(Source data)
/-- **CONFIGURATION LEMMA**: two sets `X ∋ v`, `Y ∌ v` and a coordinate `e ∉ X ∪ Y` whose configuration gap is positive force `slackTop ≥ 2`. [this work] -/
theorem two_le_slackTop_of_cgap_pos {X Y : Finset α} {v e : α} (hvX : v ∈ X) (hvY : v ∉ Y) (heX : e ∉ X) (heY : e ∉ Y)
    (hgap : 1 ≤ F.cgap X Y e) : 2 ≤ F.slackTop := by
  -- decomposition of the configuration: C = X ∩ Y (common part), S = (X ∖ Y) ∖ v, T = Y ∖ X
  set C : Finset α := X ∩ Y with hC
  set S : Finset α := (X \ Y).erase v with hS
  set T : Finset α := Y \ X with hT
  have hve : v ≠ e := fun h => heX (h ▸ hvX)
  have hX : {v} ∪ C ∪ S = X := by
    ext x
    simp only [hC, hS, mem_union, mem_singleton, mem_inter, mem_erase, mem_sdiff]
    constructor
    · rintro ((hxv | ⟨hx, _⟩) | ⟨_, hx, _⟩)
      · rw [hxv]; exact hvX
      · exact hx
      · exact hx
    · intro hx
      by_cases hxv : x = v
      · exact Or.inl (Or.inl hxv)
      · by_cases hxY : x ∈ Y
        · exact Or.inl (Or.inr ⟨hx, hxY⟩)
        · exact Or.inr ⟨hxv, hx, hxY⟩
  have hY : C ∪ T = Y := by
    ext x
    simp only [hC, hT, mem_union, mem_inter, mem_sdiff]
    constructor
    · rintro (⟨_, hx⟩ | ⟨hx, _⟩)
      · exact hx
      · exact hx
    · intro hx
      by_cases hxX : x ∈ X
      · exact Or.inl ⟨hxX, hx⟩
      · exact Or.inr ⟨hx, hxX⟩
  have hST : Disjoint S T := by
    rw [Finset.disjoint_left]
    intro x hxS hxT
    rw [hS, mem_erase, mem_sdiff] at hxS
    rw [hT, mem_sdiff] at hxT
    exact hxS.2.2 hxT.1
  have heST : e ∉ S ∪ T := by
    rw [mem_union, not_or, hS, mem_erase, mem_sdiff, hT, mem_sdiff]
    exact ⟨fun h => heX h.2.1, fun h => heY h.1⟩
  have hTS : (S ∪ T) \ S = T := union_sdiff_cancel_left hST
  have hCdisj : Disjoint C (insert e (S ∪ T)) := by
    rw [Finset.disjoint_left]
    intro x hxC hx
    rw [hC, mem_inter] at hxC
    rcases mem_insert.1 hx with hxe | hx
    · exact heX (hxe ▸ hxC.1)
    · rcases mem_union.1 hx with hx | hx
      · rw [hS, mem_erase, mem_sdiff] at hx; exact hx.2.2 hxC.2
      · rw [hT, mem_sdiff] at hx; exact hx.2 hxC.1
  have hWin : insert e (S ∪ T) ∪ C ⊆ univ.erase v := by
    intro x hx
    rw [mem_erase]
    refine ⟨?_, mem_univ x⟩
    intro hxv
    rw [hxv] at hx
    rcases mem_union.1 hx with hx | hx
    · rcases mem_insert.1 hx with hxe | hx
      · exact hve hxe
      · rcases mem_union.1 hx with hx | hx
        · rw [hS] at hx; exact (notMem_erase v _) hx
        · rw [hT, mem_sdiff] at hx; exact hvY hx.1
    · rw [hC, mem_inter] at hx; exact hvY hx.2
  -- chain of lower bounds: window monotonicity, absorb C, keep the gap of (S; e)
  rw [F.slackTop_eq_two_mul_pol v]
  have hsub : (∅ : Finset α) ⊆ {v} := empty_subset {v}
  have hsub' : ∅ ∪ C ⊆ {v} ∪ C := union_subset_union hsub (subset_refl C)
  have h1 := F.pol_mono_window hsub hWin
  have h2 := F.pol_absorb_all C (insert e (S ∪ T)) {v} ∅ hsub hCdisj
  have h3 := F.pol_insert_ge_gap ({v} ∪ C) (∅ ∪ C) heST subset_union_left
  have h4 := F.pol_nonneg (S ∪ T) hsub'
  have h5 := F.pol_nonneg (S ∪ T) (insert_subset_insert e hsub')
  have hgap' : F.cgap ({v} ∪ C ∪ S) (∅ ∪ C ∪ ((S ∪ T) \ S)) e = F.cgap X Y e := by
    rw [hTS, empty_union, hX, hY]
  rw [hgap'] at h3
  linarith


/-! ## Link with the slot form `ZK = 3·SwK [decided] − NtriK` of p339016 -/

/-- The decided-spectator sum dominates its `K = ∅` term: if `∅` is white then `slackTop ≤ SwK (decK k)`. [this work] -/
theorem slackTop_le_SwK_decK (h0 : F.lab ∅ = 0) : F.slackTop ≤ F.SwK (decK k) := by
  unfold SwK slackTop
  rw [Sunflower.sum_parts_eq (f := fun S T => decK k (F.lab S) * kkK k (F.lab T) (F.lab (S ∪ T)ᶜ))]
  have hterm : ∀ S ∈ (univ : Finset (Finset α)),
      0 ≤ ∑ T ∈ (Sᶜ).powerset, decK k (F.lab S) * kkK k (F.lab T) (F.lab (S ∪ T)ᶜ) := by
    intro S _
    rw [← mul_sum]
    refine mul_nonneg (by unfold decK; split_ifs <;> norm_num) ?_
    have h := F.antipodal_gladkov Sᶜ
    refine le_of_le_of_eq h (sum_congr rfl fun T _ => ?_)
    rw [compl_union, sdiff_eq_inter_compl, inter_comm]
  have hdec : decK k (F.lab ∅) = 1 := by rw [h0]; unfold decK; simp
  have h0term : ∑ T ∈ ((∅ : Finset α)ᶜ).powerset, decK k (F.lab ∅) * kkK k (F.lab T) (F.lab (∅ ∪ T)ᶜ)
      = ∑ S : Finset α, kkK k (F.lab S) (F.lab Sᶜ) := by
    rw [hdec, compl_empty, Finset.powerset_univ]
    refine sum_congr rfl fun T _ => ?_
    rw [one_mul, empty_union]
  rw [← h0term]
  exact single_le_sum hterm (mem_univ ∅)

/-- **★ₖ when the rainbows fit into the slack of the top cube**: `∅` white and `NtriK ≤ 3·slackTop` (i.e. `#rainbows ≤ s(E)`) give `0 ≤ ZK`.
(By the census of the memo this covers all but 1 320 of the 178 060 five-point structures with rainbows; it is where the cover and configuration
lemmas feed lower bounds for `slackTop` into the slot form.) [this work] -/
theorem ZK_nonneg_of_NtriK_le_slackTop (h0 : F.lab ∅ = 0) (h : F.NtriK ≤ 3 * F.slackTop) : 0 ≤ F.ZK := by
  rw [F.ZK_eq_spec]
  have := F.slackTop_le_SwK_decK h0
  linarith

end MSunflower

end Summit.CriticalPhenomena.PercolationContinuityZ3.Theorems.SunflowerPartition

§ Exercise:
Restate word for word the lines of the data above, starting at the line containing "rw [hT, mem_sdiff] at hxT" and ending at the line containing "exact hx.2.2 hxC.2", both included, and nothing more.

§ Exercise answer:
    rw [hT, mem_sdiff] at hxT
    exact hxS.2.2 hxT.1
  have heST : e ∉ S ∪ T := by
    rw [mem_union, not_or, hS, mem_erase, mem_sdiff, hT, mem_sdiff]
    exact ⟨fun h => heX h.2.1, fun h => heY h.1⟩
  have hTS : (S ∪ T) \ S = T := union_sdiff_cancel_left hST
  have hCdisj : Disjoint C (insert e (S ∪ T)) := by
    rw [Finset.disjoint_left]
    intro x hxC hx
    rw [hC, mem_inter] at hxC
    rcases mem_insert.1 hx with hxe | hx
    · exact heX (hxe ▸ hxC.1)
    · rcases mem_union.1 hx with hx | hx
      · rw [hS, mem_erase, mem_sdiff] at hx; exact hx.2.2 hxC.2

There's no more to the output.